Lisa Markwell, The Independent on Sunday (Rating: 6/10)
With a “menu big in both dimension and range” this new Manchester steakhouse (in the former brasserie space in Malmaison), leaves Lisa “defeated by the portion sizes”; the steak is “superb”, but most other dishes are disappointing – “decent” at best – and “the atmosphere is going to take some serious fanning to get going”.
AA Gill, The Sunday Times (Rating: Food 4/5, Atmosphere 3/5)
“More pubby than gastro”, this Oxford restaurant (sister to London's Anchor and Hope and Great Queen Street) “has a lot to smile about” - it's “what inn food should be, selective and generous”
“Here the context is all wrong” – “it's very nice, but” you'll end up paying big for “gutsy, rustic” dishes which feature better in a “tablecloth-free bistro” than this Mayfair location (Antunes moved here from his first location at Park Plaza Westminster Bridge); Jay “desperately” wants to like it but, it's hard to ignore the “sour taste” left behind when the bill arrives.

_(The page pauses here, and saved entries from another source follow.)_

/-!
# Ring 2 · sub-cell AbelianAll (ALL ABELIAN VARIETIES), André axis, part XXXVIII-e₂ — THE KLEIMAN IDENTITY OF THE BLOCK `b = 1` ON A
# POLARISED ABELIAN VARIETY: `[ℓ(θ)²]_*(x ∪ θ^{g-2}) + (2/(g-1)) · θ ∪ [1]_*(x ∪ θ^{g-1}) = c₀ · x` on `H²(A(ℂ); ℂ)`, `c₀ ≠ 0`
# — the square of the Poincaré class, twisted by `θ`, inverts `L^{g-2}` on `H²` up to the trace term

HONEST FRAMING (page 1, verbatim): **research route, not a corollary; conditional on HC_CM plus one named
minimal statement.** Cell line: research route conditional on HC_CM; not a corollary; Q11.4-sentence-2
already refuted in dim ≥ 3. Nothing in this file proves a case of the Hodge conjecture; `HC_CM` does not occur.

Gen-30 file of the `ab-andre-2` seat (cell `pub-hodge-ring2`, sub-cell AbelianAll = ALL abelian varieties, not Weil-type-only).

## What this file proves (sorry-free, standard axioms only)

For a complex abelian variety `A` of dimension `g = r + 3`, a rational class `θ` with `θ ⊗ 1` a polarisation, the complexified Poincaré
class `ℓ = ℓ(θ) ⊗ 1` (`ℓ(θ) = m^*θ − pr₁^*θ − pr₂^*θ`) and `Θ = θ ⊗ 1`:
**`exists_kleimanCoefficients_blockOne`** — there are `c : Fin 2 → ℂ` and `c₀ ≠ 0` with, for every `x ∈ H²(A(ℂ); ℂ)`,
`c₀ · Θ⁰ ∪ [ℓ²]_*((x ∪ Θ^{r+1}) ∪ Θ⁰) + c₁ · Θ¹ ∪ [ℓ⁰]_*((x ∪ Θ^{r+1}) ∪ Θ¹) = c₀ · x` — EXACTLY the hypothesis `hAid` of part
XXXVIII-d's `exists_kleimanCoefficients_of_poincareSquareClass` for the block `(b, r) = (1, r)` with exponents `i = ![2, 0]`, `j = ![0, 1]`.
Proof: `ℓ² = −Σ_{a,c} pr₁^*(b_a b_c) ∪ pr₂^*(y_a y_c)` (polar family `y` of `θ` along a basis `b` of `H¹(A(ℂ); ℚ)`); the action of a cross
product is `τ(c ∪ y) · x` (part XXII-a); the traced double sum of part XXXVIII-e₁ gives
`[ℓ²]_*(x ∪ Θ^{r+1}) = (2κ tr θ^g/((r+2)(r+3))) x − (2κ/(r+2)) tr(x₀ θ^{g-1}) Θ` on rational `x = x₀ ⊗ 1`, and
`Θ ∪ [1]_*((x ∪ Θ^{r+1}) ∪ Θ) = κ tr(x₀ θ^{g-1}) Θ`; take `c = (1, 2/(r+2))`; extend by linearity (rational classes span).
Helper lemmas: `cupPow_one_eq`, `cupPow_two_eq`, `polClass_sq_eq_neg_sum` (rational), `cup_cupPow_cup_cup_eq` (reassociation),
`corrAction_cupProduct_one` (`[γ]_*(Z ∪ 1) = [γ]_* Z` across degree spellings).

## Documentary interface

PRINT: Kleiman, Dix exposés, App. to §2, 2A8–2A11 (`θ`, `Λ` on an abelian variety are polynomials in `L` and the `ℓⁱ`); Lieberman,
Amer. J. Math. 90 (1968); Beauville, LNM 1016 (1983), §3; [Kunnemann1993, Thm. 3.1]; [MumfordAV1970, §§1, 16, 20]. LEAN: displayed
theorems, fact-free; inputs COR-CM's model layer (`exists_polClass_eq_sum`, `smul_cup_polar_cup_cupPow`, `sum_cup_polarFamily_eq_two_smul`),
parts XXII-a (`exists_crossFunctional`, `exists_eq_mul_tr`) and XXXVIII-e₁ (`sum_sum_smul_cup_eq`).
-/

noncomputable section

set_option linter.dupNamespace false

namespace Summit.HodgeConjecture.HodgeConjecture.Ring2.AbelianAll

open CategoryTheory AlgebraicGeometry MonoidalCategory CartesianMonoidalCategory
open Literature.AlgebraicGeometry Literature.AlgebraicGeometry.Motives
open Literature.AlgebraicGeometry.HodgeTheory
open Literature.AlgebraicTopology.SingularHomology (singularCohomology cupProduct cupProduct_map cupProduct_assoc
  cupProduct_gradedComm_holds cupProduct_one one_cupProduct)
open Literature.AlgebraicTopology.CharacteristicClasses (cupPow cupPow_zero cupPow_succ)
open Literature.NumberTheory.Automorphic.PicardCM (ratAlgebraicClasses mem_ratAlgebraicClasses_iff)
open Summit.HodgeConjecture.CorCM.Model
open scoped MonObj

Matthew Norman, The Telegraph (Rating: 9/10)
Not the place to linger, this “tiny, cramped basement room” in Soho serves “droolsomely delicious” “generous” portions of American barbecue; dining here may be a bit ”stripped to the bone”, but they “feed you well at very decent prices”.

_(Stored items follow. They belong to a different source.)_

import Mathlib.Algebra.BigOperators.Ring.Finset
import Mathlib.Algebra.MvPolynomial.Eval
import Mathlib.Combinatorics.SimpleGraph.Acyclic
import Mathlib.Combinatorics.SimpleGraph.Maps
import Mathlib.Combinatorics.SimpleGraph.Operations
import Mathlib.Combinatorics.SimpleGraph.Sum
import Mathlib.Data.Fin.Tuple.Basic
import Mathlib.Data.Fin.VecNotation
import Mathlib.Data.Finite.Prod
import Mathlib.Data.Finite.Sum
import Mathlib.Data.Finsupp.Basic
import Mathlib.Data.Fintype.BigOperators
import Mathlib.Logic.Equiv.Fin.Basic
import Mathlib.SetTheory.Cardinal.Finite
import Mathlib.SetTheory.Cardinal.NatCard
import Mathlib.Tactic.FinCases
import Mathlib.Tactic.Linarith
import Mathlib.Tactic.Push
import Mathlib.Tactic.Ring
import Literature.ModelTheory.FiniteModelTheory.CkEquiv

/-!
# `C^k`-equivalence is homomorphism indistinguishability over treewidth `< k` (Dvořák 2010)

This file DISCHARGES the named fact
`Literature.ModelTheory.FiniteModelTheory.Dvorak2010_ckEquiv_iff_homCount` of `CkEquiv.lean`:

* `Dvorak2010_ckEquiv_iff_homCount_holds` — for `k ≥ 2` and finite simple graphs `G` on `Fin n`,
  `H` on `Fin m`: `CkEquiv k G H` (Duplicator wins Hella's bijective `k`-pebble game) iff
  `Nat.card (F →g G) = Nat.card (F →g H)` for every `F` on `Fin j` with
  `Literature.Combinatorics.SimpleGraph.treewidth F < k`.

Sources. Dvořák 2010, Thm 6 (author's version, read pp. 1–8): "(1) there is a closed formula
`φ ∈ C^{k+1}` with `H₁ ⊨ φ`, `H₂ ⊭ φ` iff (2) there is a graph `G` of tree-width at most `k`
with `Hom(G, H₁) ≠ Hom(G, H₂)`", proved through `k+1`-labelled graphs of tree-width `≤ k`
(§2: the inductive class generated from all-labelled graphs by products `G₁G₂` and label
removal), Lemma 3 (hom counts of such graphs are `C^{k+1}`-definable), Observation 4 (an
interpolating polynomial turns a labelled quantum graph into a `0/1`-valued one) and Lemma 5
(every `C^{k+1}` formula is modelled by a quantum graph). Equivalent statement:
Dell–Grohe–Rattan 2018, Thm 3 with Lemma 12; the game characterisation of `C^k` is Hella 1996
(Grohe–Otto 2015, Thm 2.2). Dvořák's `k + 1` is our `k`.

## The proof formalised here (and where it deviates)

`CkEquiv` is DEFINED by the bijective pebble game (`BijPebbleStrategy`), and the tree has no
syntax/semantics of the counting logic `C^k`; so instead of Dvořák's logic ↔ hom-counts we prove
GAME ↔ HOM-COUNTS directly. Both directions follow Dvořák's architecture with the game in place
of formulas:

* **Game ⇒ hom counts** (`Dvorak2010.forward_main`, `Dvorak2010.card_hom_eq_of_ckEquiv`; holds
  for `k ≥ 1`). The game form of Lemma 3: for a graph `F` with a tree decomposition of bags of
  size `≤ k` and a set `X` of constrained vertices inside one bag, the numbers of homomorphisms
  `F → G`, `F → H` with prescribed values on `X` taken from a position of the strategy agree
  (`Dvorak2010.ccount`). Induction on `|N|·(|V|+1) + |V ∖ X|` over PARTIAL decompositions
  (`Dvorak2010.PreDecomp`: a linked node set `N` of a fixed ambient tree with fixed bags):
  extend `X` inside the bag by one vertex = one forth move of Duplicator (fibre sum
  `ccount_eq_sum_insert`); a single bag = partial isomorphism; the apex a leaf = localise the
  edges inside `X` (`ccount_killIn`), drop the apex and free its private vertices
  (`ccount_union_mul`); otherwise split `N` at the apex into the component of a neighbour and
  the rest (`Linked.gateway`, `Linked.avoid`, multiplicativity `ccount_sup_mul`). The junk
  factors `|V(G)|^c` cancel because `|V(G)| = |V(H)|` (`CkEquiv.card_eq`).
* **Hom counts ⇒ game** (`Dvorak2010.homStrategy`, `k ≥ 2`). The positions of Duplicator's
  strategy (`Dvorak2010.homFamily`) are the partial injections `p` with `≤ k` pairs such that
  every VALID `ℓ`-labelled test graph — a graph on `Fin ℓ ⊕ Fin r` (labels = left summand, all
  distinct: Dvořák's `k`-labelled graphs) with a tree decomposition of bags `≤ k` one of which
  is exactly the label set (`Dvorak2010.LValid`, = his labelled graphs of tree-width `≤ k-1`) —
  has equal labelled hom counts (`Dvorak2010.lcount`, his `Hom(G, H)` for labelled graphs) into
  `(G, left of p)` and `(H, right of p)`. Level `0` is the hypothesis; the edge test
  (`Dvorak2010.edgeTest`, Lemma 5's `K₂`) makes positions partial isomorphisms (this is where
  `k ≥ 2` enters); the forth property (`Dvorak2010.homFamily_forth`) is Lemma 5 + Observation 4
  for the game: the types `a ↦ (t ↦ lcount t G (ā, a))` over valid `(ℓ+1)`-tests have equal
  mixed moments on the two sides — products of tests are tests (`Dvorak2010.glue`,
  `lcount_glue`, `lvalid_glue`: his `G₁G₂`), removing the last label sums over it
  (`Dvorak2010.unlabel`, `lcount_unlabel`, `lvalid_unlabel`: his label removal) — hence, by
  interpolation (`Dvorak2010.card_fiber_eq_of_moments`, his Observation 4, with
  `MvPolynomial`), every type is realised equally often off `p`, which gives a type-preserving
  bijection extending `p` (`Dvorak2010.exists_equiv_extend`); new positions pass every test by
  pushing its labels into `Fin (ℓ+1)` (`Dvorak2010.push`, `lcount_push`, `lvalid_push`: labels
  on "not necessarily distinct vertices").

Supporting material of independent interest, all proved: bare-function homomorphisms
(`Dvorak2010.IsHom`), connectivity of node sets through themselves as a reflexive–transitive
closure (`Dvorak2010.Linked`, `connected_induce_iff`), sums of acyclic graphs are acyclic
(`Dvorak2010.isAcyclic_sum`), joining two (half) tree decompositions along a new tree edge
(`Dvorak2010.Join.treeDecomposition`), transport/reindexing of tree decompositions
(`TreeDecomposition.transport`, `TreeDecomposition.reindex`) and
`treewidth_map_le_of_card_bag_le`.

Design. Counting is done on bare functions `V → γ` (`ccount`, `lcount`; `card_hom_eq_card_subtype`
bridges to `F →g G`), which makes fibre sums and the "independent coordinates multiply" lemma
(`card_and_mul_card_fun`) elementary. The vertex type of the source graph is kept FIXED in the
forward induction (edges are deleted instead of vertices), at the price of explicit powers of
`|V(G)|`. Test graphs carry their labels as the summand `Fin ℓ`, so that Dvořák's product needs
no quotient. NOT here: the logic `C^k` itself, Weisfeiler–Leman, the cases `k ≤ 1` (settled in
`CkEquiv.lean`), infinite graphs.

## References

* [Dvorak2010] Z. Dvořák, *On recognizing graphs by numbers of homomorphisms*, J. Graph Theory
  64 (2010) 330–342, doi:10.1002/jgt.20461 — §2 (labelled graphs of bounded tree-width,
  products, label removal), Lemma 3, Observation 4, Lemma 5, Thm 6. Read via
  `lit read doi-10-1002-jgt-20461`, pp. 1–8.
* [DellGroheRattan2018] H. Dell, M. Grohe, G. Rattan, *Lovász meets Weisfeiler and Leman*,
  ICALP 2018, Thm 3 / Lemma 12 (the same equivalence through `k`-WL).
* [GroheOtto2015] M. Grohe, M. Otto, *Pebble games and linear equations*, J. Symb. Log. 80
  (2015), Thm 2.2 (Hella's theorem; the game taken as the definition of `CkEquiv`).
* [MarkovShi2008] I. L. Markov, Y. Shi, SIAM J. Comput. 38 (2008), §2 (tree decompositions, as
  formalised in `Literature.Combinatorics.SimpleGraph.TreeDecomposition`).
-/

namespace Literature.ModelTheory.FiniteModelTheory

open _root_.SimpleGraph Literature.Combinatorics.SimpleGraph

namespace Dvorak2010

/-! ### A. Homomorphisms as bare functions -/

section IsHom

variable {V W γ : Type*}

/-- `g : V → γ` is a graph homomorphism `F → G`, as a bare function. [folklore] -/
def IsHom (F : SimpleGraph V) (G : SimpleGraph γ) (g : V → γ) : Prop :=
  ∀ ⦃a b : V⦄, F.Adj a b → G.Adj (g a) (g b)

/-- A function is a homomorphism out of `F₁ ⊔ F₂` iff it is one out of both. [folklore] -/
theorem isHom_sup_iff {F₁ F₂ : SimpleGraph V} {G : SimpleGraph γ} {g : V → γ} :
    IsHom (F₁ ⊔ F₂) G g ↔ IsHom F₁ G g ∧ IsHom F₂ G g :=
  ⟨fun h => ⟨fun _ _ hab => h (Or.inl hab), fun _ _ hab => h (Or.inr hab)⟩,
    fun h _ _ hab => hab.elim (fun h₁ => h.1 h₁) (fun h₂ => h.2 h₂)⟩

/-- Homomorphisms out of a pushforward `F.map φ` along a map `φ` that never identifies the
two ends of an edge are exactly the functions whose composite with `φ` is a homomorphism out
of `F`. [folklore] -/
theorem isHom_map_iff {F : SimpleGraph V} {G : SimpleGraph γ} (φ : V → W)
    (hφ : ∀ ⦃a b : V⦄, F.Adj a b → φ a ≠ φ b) {g : W → γ} :
    IsHom (F.map φ) G g ↔ IsHom F G (g ∘ φ) := by
  constructor
  · intro h a b hab
    exact h ⟨hφ hab, a, b, hab, rfl, rfl⟩
  · rintro h u v ⟨-, a, b, hab, rfl, rfl⟩
    exact h hab

/-- A homomorphism out of `F` is one out of any spanning subgraph of `F`. [folklore] -/
theorem IsHom.anti {F F' : SimpleGraph V} {G : SimpleGraph γ} {g : V → γ} (h : IsHom F G g)
    (hle : F' ≤ F) : IsHom F' G g :=
  fun _ _ hab => h (hle hab)

/-- Every function is a homomorphism out of the edgeless graph. [folklore] -/
theorem isHom_bot (G : SimpleGraph γ) (g : V → γ) : IsHom (⊥ : SimpleGraph V) G g :=
  fun _ _ hab => hab.elim

/-- Bundled homomorphisms `F →g G` are the functions satisfying `IsHom`. [folklore] -/
def homEquivSubtype (F : SimpleGraph V) (G : SimpleGraph γ) :
    (F →g G) ≃ {g : V → γ // IsHom F G g} where
  toFun h := ⟨h, fun _ _ hab => h.map_rel hab⟩
  invFun g := ⟨g.1, fun hab => g.2 hab⟩
  left_inv _ := RelHom.ext fun _ => rfl
  right_inv _ := rfl

/-- `|F →g G|` counted through bare functions. [folklore] -/
theorem card_hom_eq_card_subtype (F : SimpleGraph V) (G : SimpleGraph γ) :
    Nat.card (F →g G) = Nat.card {g : V → γ // IsHom F G g} :=
  Nat.card_congr (homEquivSubtype F G)

end IsHom

/-! ### B. Connectivity of a set of tree nodes through itself -/

section Linked

variable {ι ι' : Type*}

/-- `Linked T S a b`: `a` and `b` are joined by a walk of `T` all of whose vertices lie in
`S` (reflexive–transitive closure of adjacency inside `S`). [folklore] -/
def Linked (T : SimpleGraph ι) (S : Set ι) (a b : ι) : Prop :=
  Relation.ReflTransGen (fun x y => T.Adj x y ∧ x ∈ S ∧ y ∈ S) a b

namespace Linked

variable {T : SimpleGraph ι} {S S' : Set ι} {a b c : ι}

/-- [folklore] -/
theorem refl (a : ι) : Linked T S a a := Relation.ReflTransGen.refl

/-- [folklore] -/
theorem trans (h₁ : Linked T S a b) (h₂ : Linked T S b c) : Linked T S a c :=
  Relation.ReflTransGen.trans h₁ h₂

/-- [folklore] -/
theorem symm (h : Linked T S a b) : Linked T S b a := by
  induction h with
  | refl => exact Relation.ReflTransGen.refl
  | tail _ hbc ih => exact Relation.ReflTransGen.head ⟨hbc.1.symm, hbc.2.2, hbc.2.1⟩ ih

/-- [folklore] -/
theorem single (hab : T.Adj a b) (ha : a ∈ S) (hb : b ∈ S) : Linked T S a b :=
  Relation.ReflTransGen.single ⟨hab, ha, hb⟩

/-- [folklore] -/
theorem tail (h : Linked T S a b) (hbc : T.Adj b c) (hb : b ∈ S) (hc : c ∈ S) : Linked T S a c :=
  Relation.ReflTransGen.tail h ⟨hbc, hb, hc⟩

/-- [folklore] -/
theorem mono (h : Linked T S a b) (hSS' : S ⊆ S') : Linked T S' a b := by
  induction h with
  | refl => exact Relation.ReflTransGen.refl
  | tail _ hbc ih => exact Relation.ReflTransGen.tail ih ⟨hbc.1, hSS' hbc.2.1, hSS' hbc.2.2⟩

/-- The far end of a nontrivial link lies in the set. [folklore] -/
theorem mem_or_eq (h : Linked T S a b) : b ∈ S ∨ b = a := by
  induction h with
  | refl => exact Or.inr rfl
  | tail _ hbc _ => exact Or.inl hbc.2.2

/-- [folklore] -/
theorem mem_right (h : Linked T S a b) (ha : a ∈ S) : b ∈ S :=
  h.mem_or_eq.elim id fun hb => hb ▸ ha

/-- [folklore] -/
theorem mem_left (h : Linked T S a b) (hb : b ∈ S) : a ∈ S :=
  h.symm.mem_right hb

/-- Links are transported along maps preserving adjacency on `S` and mapping `S` into `S'`.
[folklore] -/
theorem map {T' : SimpleGraph ι'} {S' : Set ι'} (f : ι → ι')
    (hadj : ∀ ⦃x y⦄, x ∈ S → y ∈ S → T.Adj x y → T'.Adj (f x) (f y))
    (hS : ∀ ⦃x⦄, x ∈ S → f x ∈ S') (h : Linked T S a b) : Linked T' S' (f a) (f b) := by
  induction h with
  | refl => exact Relation.ReflTransGen.refl
  | tail _ hbc ih =>
    exact Relation.ReflTransGen.tail ih ⟨hadj hbc.2.1 hbc.2.2 hbc.1, hS hbc.2.1, hS hbc.2.2⟩

/-- A link yields a walk of `T` supported in `S ∪ {a}`. [folklore] -/
theorem exists_walk (h : Linked T S a b) :
    ∃ w : T.Walk a b, ∀ x ∈ w.support, x ∈ S ∨ x = a := by
  induction h with
  | refl => exact ⟨Walk.nil, fun x hx => Or.inr (by simpa using hx)⟩
  | tail _ hbc ih =>
    obtain ⟨w, hw⟩ := ih
    refine ⟨w.append (Walk.cons hbc.1 Walk.nil), fun x hx => ?_⟩
    rw [Walk.support_append] at hx
    rcases List.mem_append.1 hx with hx | hx
    · exact hw x hx
    · simp only [Walk.support_cons, Walk.support_nil, List.tail_cons, List.mem_singleton] at hx
      exact Or.inl (hx ▸ hbc.2.2)

/-- Reachability in `T` gives a link through the whole vertex set. [folklore] -/
theorem of_reachable (h : T.Reachable a b) : Linked T Set.univ a b := by
  have h' := (reachable_iff_reflTransGen a b).1 h
  clear h
  induction h' with
  | refl => exact Relation.ReflTransGen.refl
  | tail _ hbc ih => exact Relation.ReflTransGen.tail ih ⟨hbc, trivial, trivial⟩

end Linked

From “celebrity farmer” Jimmy Doherty (chum of Jamie Oliver) this new restaurant, in a converted barn on his Suffolk farm, is “comfortable, but not too gussied up” and the food is “good“ but “not amazing”.
John Walsh, The Independent (Rating: Food 4/5, Ambience 3/5, Service 4/5)
“The food mostly matches the monochrome décor” of this Marlow hotel and restaurant, with chef Adam Simmonds at the helm, “but from start to finish is full of vivid flavours”; the dining experience may be “a vestal shrine to minimalism and frictionless efficiency” with service that “never strayed into friendliness” but, overall, “the food's delicious”.